There’s something undeniably nostalgic about Classic Bread Pudding with Vanilla Custard. It’s that warm, cozy dessert that feels like a hug in a bowl—simple, comforting, and irresistibly delicious. Whether you grew up eating it at family gatherings or are just discovering its magic for the first time, this timeless dessert brings together soft custard-soaked bread, hints of vanilla and spice, and a golden, slightly crisp top that’s pure perfection.
Why You’ll Love This Recipe
There are plenty of reasons to fall in love with this bread pudding recipe. Here are just a few that make it a standout:
- Perfect use for stale bread – Don’t toss that loaf! Turn it into something extraordinary.
- Classic flavor combo – Vanilla, cinnamon, and a hint of allspice create a cozy, well-balanced dessert.

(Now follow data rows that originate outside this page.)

import Summits.Ventures.AbcSig.Rows.XTemplateHalves
import Summits.Ventures.AbcSig.Levels.N10016
import Summits.Ventures.AbcSig.Rows.C2aL313A3yodd
import Summits.Ventures.AbcSig.Levels.N10016M4C23K1

/-!
# Venture AbcSig — PARITY-HALF ROW `C2aL313A3yodd`: `xⁿ + 8·313^m·yⁿ = z²`, `y` odd (class `a = 3`, clean level only) over the NORM-FORM level file 10016 = 32·313 (GENERATED by p-lean g4 `gen4/halfrow.py`)

K-VARIANT (p-lean g7 `gen7/kpatch.py`): the CITED module-M4 hypotheses for the pairs 10016.1 @ 23 (tree orbit indices) are replaced by the KERNEL class-by-class
Kraus discharges of `Levels/N…M4C….lean` (`gen7/m4cgen.py`: class tables = `Recipes/KrausTable.lean` values = the census certificates' `S_q_mod_n`; mod-n
certificates by `decide +kernel`) under the COMPUTED same-newforms hypotheses `hM_…` and the named hypotheses `hK_…` (`RefinedTraces` per reduced exponent,
CITED recipe [BS04 p. 27 + (3.1), Kra97] + COMPUTED table). Every other hypothesis and the conclusion are those of `Rows/C2aL313A3yodd.lean` verbatim (this file is a WRAPPER: the row of record is applied unchanged).
HONEST FRAMING. A row of a COMPUTATION cell (`pub-abcsig`); a CONDITIONAL theorem, no claim on ABC or any summit.
Hypotheses: `BS04Package` (CITED: [BS04] Lemma 3.3 + (3.1) + Lemma 4.2); `DataComplete 10016` + `RefinesCPSymAll 10016` (COMPUTED:
certified engine-1 level file; norm-form certificates `Sieve/CharpolyCert.lean`, prime-ideal trees where the norm form is weaker);
the listed per-orbit exclusions `hX_…` (CITED: the row of record's module closures — nothing of them is checked here).
Only the parity half living at the single level 32·313 is claimed (the complementary half needs level 2·313, not certified).
Exponent range: prime `n ≥ 11`, `n ≠ 313`; `1 ≤ m < n`.
Residual of record: none. CITED per the row of record's R3: 10016.1 @ 23: M4; 10016.9 @ 17: M4/M6c-old.
Row of record: `census/rows/C2a/C2a-l313-a3-yodd.md` (sha16 `7520f0e02f1271e3`; SIGNED 2026-08-22T16:05:08Z by referee (ref-g11)).
-/

namespace Summit.Ventures.AbcSig

/-- K-VARIANT of `xrow_C2aL313A3yodd` (module-M4 citations replaced by kernel class-table discharges, see the file docstring): Parity-half row `C2aL313A3yodd` (`xⁿ + 8·313^m·yⁿ = z²`, `y` odd (class `a = 3`, clean level only)); prime `n ≥ 11`, `n ≠ 313`; conditional on the named hypotheses. -/
theorem xrow_C2aL313A3yoddK (M : NewformModel)
    (hP : M.BS04Package)
    (hD10016 : M.DataComplete 10016 level10016Orbits)
    (hCP10016 : M.RefinesCPSymAll 10016 level10016CP)
    (n : ℕ)
    (hn : n.Prime)
    (hmin : 11 ≤ n)
    (hnℓ : n ≠ 313)
    (m : ℕ)
    (hm : 1 ≤ m)
    (hmn : m < n)
    (hM_10016_1 : ∀ f : M.Form 10016, M.Matches f orbit_10016_1 → M.Matches f m4cX_10016_1_n23)
    (hK_10016_1 : ∀ m : ℕ, 1 ≤ m → m < 23 → M.RefinedTraces (famB (2 ^ 3 * 313 ^ m) 23 (fun _ _ => True)) (m4cTab_a3_10016_1_n23 m))
    (hX_orbit_10016_9 : n ∈ ([17] : List ℕ) → M.Excludes 10016 orbit_10016_9
      (famB (2 ^ 3 * 313 ^ m) n (fun _ _ => True)))
    (x y z : ℤ)
    (hy : ¬ 2 ∣ y)
    (hxy1 : x * y ≠ 1)
    (hxy2 : x * y ≠ -1) : ¬ IsPrimitiveSolution 1 (2 ^ 3 * 313 ^ m) 1 n x y z :=
  xrow_C2aL313A3yodd M hP hD10016 hCP10016 n hn hmin hnℓ m hm hmn (fun hmem => by
      obtain rfl : n = 23 := by simpa using hmem
      exact orbit_10016_1_exclM4_a3_23 M hM_10016_1 hK_10016_1 m hm hmn) hX_orbit_10016_9 x y z hy hxy1 hxy2

end Summit.Ventures.AbcSig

- Simple ingredients – No fancy tools or rare ingredients needed. Just pantry staples and love.
- Ideal for gatherings – It feeds a crowd, making it perfect for holidays, potlucks, or Sunday dinners.
- Customizable – Add raisins, nuts, or chocolate chips for your own twist—or leave them out entirely.

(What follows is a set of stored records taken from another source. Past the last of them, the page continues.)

import Summits.Ventures.CertifiedManyBodySolver.Certificates.EmeryCu4O8_kry_Tl2212_c3hh_s9x10_S0
import HarnessLib

/-!
# KLDL-R certificate: an exact cluster vector of the open `Cu₄O₈` block (Tl2212 three-band corner `c3hh`, sector `(9,10)`, `N = 19`) — part S4 (kernel traces of atom classes [1, 3])

HONEST FRAMING: certified energy-window bookkeeping (a hypothesis-free UPPER bound on the three-band ground-state energy density at
`ρ = 19/16` from ONE explicit cluster vector, Ruelle's cluster variational principle as typed in `EmeryThreeBandBlock2x2RayleighCap`);
not a superconductivity verdict; no number of record at an anchor moves. WHAT-THIS-IS-NOT: a floor; a phase word.

The vector: the integer-rounded (scale `2^16`) lowest eigenvector of `h(θ) = Σ_a θ_a h^G_a` (`h^G_a = hubbardOpenBoxGP 1 12 (cu4o8Tau a) (cu4o8Ups a) (cu4o8Nu a)`)
on the spin sector `(9,10)` of the twelve physical sites of the open `2×2`-cell block (dimension 14520; 5500 nonzero coefficients — TRUNCATED to the 5500 largest-modulus coefficients of the rounded eigenvector (a valid trial vector; exact Rayleigh quotient 24.011460 vs eigenvalue 23.815328 eV/cluster)), at the coupling vector
`θ = ['129/100', '129/100', '129/100', '129/100', '-647/1000', '-647/1000', '-647/1000', '-647/1000', '43/50', '0', '0', '5517/1000', '4383/1000', '4383/1000']` (Tl2212 corner `c3hh` of `BLOCK-TABLES-La214v123_v1` = (t_pd ×4, −t_pp ×4, Δ_pd, ε_px, ε_py, U_d, U_px, U_py), cuprate signs),
stored as a `CoefTree` (search tree over occupation codes, `HubbardOpenBoxCodedRayleigh`). Norm `NN = 4224148740`; the fourteen EXACT integer traces
`S_a = NN·⟨unit, h^G_a unit⟩ = [-12041314738, -6476375338, -12043601656, -6504100850, 3265722542, 6987975066, 2012214988, 3282408616, 22049901510, 29106390992, 29102533558, 5781338512, 12372320886, 12369531859]` (float eigenvalue 23.815327695 eV/cluster; exact Rayleigh quotient 24.011460400; cap 1.5007163 eV/site = 6.002865 eV/CuO₂).
Parts: S0 = the tree + search-tree order / norm / particle number (kernel); S1–S6 = the fourteen traces `CoefTree.sApp` over the hop-list oracles `cu4o8ClusterF a` (kernel, `decide +kernel`);
F = the assembled table and the consequences (`emeryEnergyDensity_le_of_cu4o8Tree`: for EVERY `θ'`, `e_Emery(θ', 19/16) ≤ (1/16)·Σ_a θ'_a·S_a/NN`; the corner number; the `hT` trace rows,
unit norm and particle number for the `T > 0` Rayleigh-family floor `le_emeryCellPressure_of_rayleighFamily` / `Downfold/EmeryThermalSeam`).
Generator: HOME/hubbard-box-p2/code/rayleigh/ (kit job ray_main.py: scipy eigsh + exact integer forms; emit_kry.py), hubbard-box-p2 g15.
[cite: Ruelle1969, §3.3] [cite: Emery1987, eq. (1)] [cite: LinGubernatis1993, §II]
-/

noncomputable section

namespace Summit.Ventures.CertifiedManyBodySolver.Certificates

open Matrix Literature.MathematicalPhysics.QuantumLattice OccupationCode OccupationCode.CoefTree ClusterLowerBound InfVolFermionState HubbardWave0

/-- The exact trace of atom class `1` (kernel). [cite: Ruelle1969, §3.3] -/
theorem kry_Tl2212_c3hh_s9x10_sApp1 : kry_Tl2212_c3hh_s9x10.sApp (cu4o8ClusterF 1) = -6476375338 := by decide +kernel

/-- The exact trace of atom class `3` (kernel). [cite: Ruelle1969, §3.3] -/
theorem kry_Tl2212_c3hh_s9x10_sApp3 : kry_Tl2212_c3hh_s9x10.sApp (cu4o8ClusterF 3) = -6504100850 := by decide +kernel

end Summit.Ventures.CertifiedManyBodySolver.Certificates

end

From the rich custard to the soft center and crisp top, this dessert is everything you want on a cool evening (or any time, really!).
Ingredients You’ll Need
(Tip: You’ll find the full list of ingredients and measurements in the recipe card below.)
Let’s break down what you’ll need to create this classic treat:
For the Bread Pudding:
- 1 loaf stale French bread, cut into 1-inch cubes (about 7 cups)
- 3 cups 2% milk
- 3 large eggs, lightly beaten
- 1½ cups granulated sugar
- ½ cup light brown sugar
- 2 Tbsp vanilla extract
- 1 tsp ground cinnamon
- ¼ tsp ground allspice
- 1 cup raisins (optional)
- 3 Tbsp unsalted butter, melted
The magic of bread pudding lies in how the bread soaks up all that custard mixture and bakes into a sweet, spiced delight with a soft interior and lightly caramelized top.
Let’s Get Started
Ready to bake? Here’s how to bring this classic bread pudding to life.
Preheat the oven to 350°F (175°C). Grease a 9×13-inch baking dish with butter or nonstick spray.
Prepare the bread:
If your bread isn’t fully stale, you can toast the cubes in the oven for 10 minutes until slightly crisp. Place the bread cubes in the prepared baking dish.Make the custard mixture:
In a large bowl, whisk together the milk, eggs, granulated sugar, brown sugar, vanilla extract, cinnamon, and allspice until well combined.Combine bread and custard:
Pour the custard mixture over the bread cubes in the dish. Press down gently to ensure all the bread soaks up the liquid. Let it sit for about 15–20 minutes so the bread absorbs as much custard as possible.Add extras (optional):
Stir in raisins or sprinkle them evenly over the top.Drizzle with melted butter:
Pour the melted butter evenly over the top of the mixture.Bake:
Cover loosely with foil and bake for 35 minutes. Remove foil and bake an additional 15–20 minutes, or until the top is golden brown and a knife inserted into the center comes out clean.Cool and serve:
Let the pudding cool slightly before serving. Top with warm vanilla custard sauce, whipped cream, or a dusting of powdered sugar if desired.
Servings and Pairing
This recipe yields 10–12 generous servings, making it ideal for holidays or feeding a hungry group.
Pair it with:
- Vanilla custard sauce (homemade or store-bought)
- A scoop of vanilla ice cream
- Whipped cream
- Fresh berries for a fresh contrast
- Coffee or tea for a cozy dessert moment
The softness of the pudding and richness of the custard are well balanced with a hot drink or light fruit topping.
Variations
Want to make this classic recipe your own? Try these delicious ideas:
- Add nuts: Pecans or walnuts add crunch and richness.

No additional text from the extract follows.